Przygotowanie materiału i wykonanie niezbędnych oznaczeń umożliwia uzyskanie wyników BAT w ciągu 2 godzin. Jest to duża zaleta tej metody diagnostycznej w porównaniu z czasochłonnymi próbami prowokacyjnymi. Ograniczeniem jest natomiast konieczność przeprowadzenia oznaczeń w świeżo pobranym materiale, co istotnie zmniejsza możliwość jego transportu do odległego laboratorium. Upływający czas wpływa niekorzystnie na żywotność zawartych w próbce bazofilów. Badanie po 48h przechowania w temp. 4oC powoduje zmniejszenie maksymalnej ekspresji powierzchniowej o 56,1% [10]. Zalecane jest więc przeprowadzenie testu w jak najkrótszym czasie, najlepiej do 24 godzin od pobrania materiału.

Istotnym ograniczeniem testów skórnych oraz prób prowokacji jest konieczność odstawienia leków mogących wpłynąć na ich wyniki. Przed wykonaniem PTS pacjent powinien zaprzestać przyjmowania leków przeciwhistaminowych, glikokortykosteroidów doustnych w dawce większej niż ekwiwalent 10 mg prednizonu czy stosowania na skórę przedramion miejscowo działających steroidów i inhibitorów kalcyneuryny [21]. Do próby prowokacji aspirynowej konieczne jest z kolei odstawienie oprócz leków przeciwhistaminowych, również wziewnych beta agonistów, leków przeciwcholinergicznych, teofiliny oraz leku przeciwleukotrienowego [22]. Odpowiednie przygotowanie pacjenta pod względem modyfikacji leczenia jest zatem wymagane do prawidłowego przeprowadzenia diagnostyki alergologicznej. W pewnych przypadkach pod wpływem zmiany terapii choroby przewlekłej dochodzi do jej zaostrzenia (np. po odstawieniu leków przeciwhistaminowych w przewlekłej pokrzywce), co może uniemożliwić przeprowadzenie diagnostyki.
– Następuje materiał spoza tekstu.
/-- **One target class of form B for an STPP family** (non-empty sets): `TargetOK` at the true class counts. [original] -/
theorem Lab.targetOK_of_isSTPP (h : IsSTPP A B C) (hp : p.Prime) {vb : ℕ} (hvb : ∀ i, vb ≤ (B i).card) {c : ℕ} (hc : c < 4) :
    TargetOK p L.e (univ.sup fun i => (B i).card) vb (L.cnt (diffUnion A B)) (L.cnt (diffUnion B C)) c
      ((L.cnt (diffUnion A C)).get c) := by
  classical
  haveI : Fact p.Prime := ⟨hp⟩
  set X := diffUnion A B; set Y := diffUnion B C; set Z := diffUnion A C
  set v := univ.sup fun i => (B i).card
  have he := L.e_le
  obtain ⟨-, -, hs3⟩ := addQ_subQ_facts he
  -- the representation count on `Z′`
  have hrZ : ∀ w ∈ Z, repCount X Y w ≤ v ∧ vb ≤ repCount X Y w := by
    intro w hw
    simp only [Z, diffUnion, mem_biUnion, mem_univ, true_and] at hw
    obtain ⟨i, hi⟩ := hw
    rw [mem_sub] at hi
    obtain ⟨c', hc', a, ha, rfl⟩ := hi
    rw [repCount_eq h ha hc']
    exact ⟨le_sup (f := fun i => (B i).card) (mem_univ i), hvb i⟩
  -- the objects of the target class
  set Q : Finset H := univ.filter (fun w => L.lab w = c)
  set Zq := L.cls Z c
  have hZq : Zq ⊆ Q := fun w hw => by
    rw [L.mem_cls] at hw; exact mem_filter.mpr ⟨mem_univ _, hw.2⟩
  have hQ : Q.card ≤ p := L.card_filter_le univ c
  -- rewrite the class counts
  have gx : ∀ g, g < 4 → (L.cnt X).get g = (L.cls X g).card := fun g hg => L.cnt_get X hg
  have gy : ∀ g, g < 4 → (L.cnt Y).get (subQ L.e c g) = (L.cls Y (subQ L.e c g)).card := fun g hg => L.cnt_get Y (hs3 c hc g hg)
  unfold TargetOK
  rw [L.cnt_get Z hc, gx 0 (by omega), gx 1 (by omega), gx 2 (by omega), gx 3 (by omega), gy 0 (by omega), gy 1 (by omega),
    gy 2 (by omega), gy 3 (by omega)]
  have hdomle : ∀ w, repCount (L.cls X 0) (L.cls Y (subQ L.e c 0)) w + repCount (L.cls X 1) (L.cls Y (subQ L.e c 1)) w +
      repCount (L.cls X 2) (L.cls Y (subQ L.e c 2)) w + repCount (L.cls X 3) (L.cls Y (subQ L.e c 3)) w ≤ repCount X Y w :=
    fun w => L.sum_repCount_cls_le X Y c w
  have hdomge : ∀ w ∈ Q, repCount X Y w ≤ repCount (L.cls X 0) (L.cls Y (subQ L.e c 0)) w +
      repCount (L.cls X 1) (L.cls Y (subQ L.e c 1)) w + repCount (L.cls X 2) (L.cls Y (subQ L.e c 2)) w +
      repCount (L.cls X 3) (L.cls Y (subQ L.e c 3)) w :=
    fun w hw => L.repCount_le_sum_cls X Y hc (mem_filter.mp hw).2
  refine ⟨L.card_filter_le Z c, ?_, ?_, ?_⟩
  · -- (F1)
    exact f1_of L.P L.card_filter_mem_P _ _ _ _ _ _ _ _ X Y Q Zq v (L.base 0) (L.base (subQ L.e c 0)) (L.base 1) (L.base (subQ L.e c 1))
      (L.base 2) (L.base (subQ L.e c 2)) (L.base 3) (L.base (subQ L.e c 3))
      (L.sub_base_of_mem_filter X 0) (L.sub_base_of_mem_filter Y _) (L.sub_base_of_mem_filter X 1) (L.sub_base_of_mem_filter Y _)
      (L.sub_base_of_mem_filter X 2) (L.sub_base_of_mem_filter Y _) (L.sub_base_of_mem_filter X 3) (L.sub_base_of_mem_filter Y _)
      (fun w hw => by
        have hw' : L.lab w ≠ c := fun h' => hw (mem_filter.mpr ⟨mem_univ _, h'⟩)
        exact ⟨L.repCount_cls_eq_zero X Y hc (by omega) hw', L.repCount_cls_eq_zero X Y hc (by omega) hw',
          L.repCount_cls_eq_zero X Y hc (by omega) hw', L.repCount_cls_eq_zero X Y hc (by omega) hw'⟩)
      hdomle hQ hZq (fun w hw => (hrZ w (L.mem_cls.mp hw).1).1)
  · -- (F2)
    exact f2_of _ _ _ _ _ _ _ _ X Y Q Zq vb hdomge hZq (fun w hw => (hrZ w (L.mem_cls.mp hw).1).2)
  · -- (F3)
    intro hW
    obtain ⟨w, hw⟩ := card_pos.mp hW
    have h1 := (hrZ w (L.mem_cls.mp hw).1).2
    have h2 := hdomge w (hZq hw)
    have m0 := le_min (GW2.repCount_le_card_left (L.cls X 0) (L.cls Y (subQ L.e c 0)) w) (GW2.repCount_le_card_right (L.cls X 0) (L.cls Y (subQ L.e c 0)) w)
    have m1 := le_min (GW2.repCount_le_card_left (L.cls X 1) (L.cls Y (subQ L.e c 1)) w) (GW2.repCount_le_card_right (L.cls X 1) (L.cls Y (subQ L.e c 1)) w)
    have m2 := le_min (GW2.repCount_le_card_left (L.cls X 2) (L.cls Y (subQ L.e c 2)) w) (GW2.repCount_le_card_right (L.cls X 2) (L.cls Y (subQ L.e c 2)) w)
    have m3 := le_min (GW2.repCount_le_card_left (L.cls X 3) (L.cls Y (subQ L.e c 3)) w) (GW2.repCount_le_card_right (L.cls X 3) (L.cls Y (subQ L.e c 3)) w)
    omega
Wyniki badań Wolańczyk-Mędrala wykazały, że leki przeciwhistaminowe nie mają wpływu na wyniki testów aktywacji bazofilów. Test aktywacji bazofilów wykonywano w materiale pobranym przed i 2 godziny po przyjęciu przez badanych cetyryzyny (w dawce 10 mg) nie stwierdzając istotnych różnic w ilości uzyskanych wyników dodatnich, choć zmniejszył się stopień aktywacji bazofilów w drugim etapie badania [23]. Podobne wyniki uzyskała Sturm i wsp. w badaniu z zastosowaniem desloratadyny w podwójnej dobowej dawce (10 mg). W tym badaniu podjęto również próbę oceny wpływu glikokortykosteroidów na aktywację bazofilów. Wpływ prednizolonu oceniano wyłącznie in vitro, podając go do pobranej próbki krwi w stężeniu 50, 500 i 2500 ug/ml i oceniając aktywację bazofilów po stymulacji przeciwciałem anty IgE. Nie obserwowano wpływu prednizolonu na obniżenie ekspresji CD203c, jakkolwiek nie potwierdza to jednoznacznie braku wpływu ogólnoustrojowej steroidoterapii na wyniki BAT [10]. Należy podkreślić, że podstawą wykonania testu BAT jest wyizolowane bazofilów z próbki krwi obwodowej. Każdy stan powodujący zmniejszenie ilości krążących bazofilów ograniczy również możliwość przeprowadzenia badania oraz zmniejszy wiarygodność uzyskanego wyniku.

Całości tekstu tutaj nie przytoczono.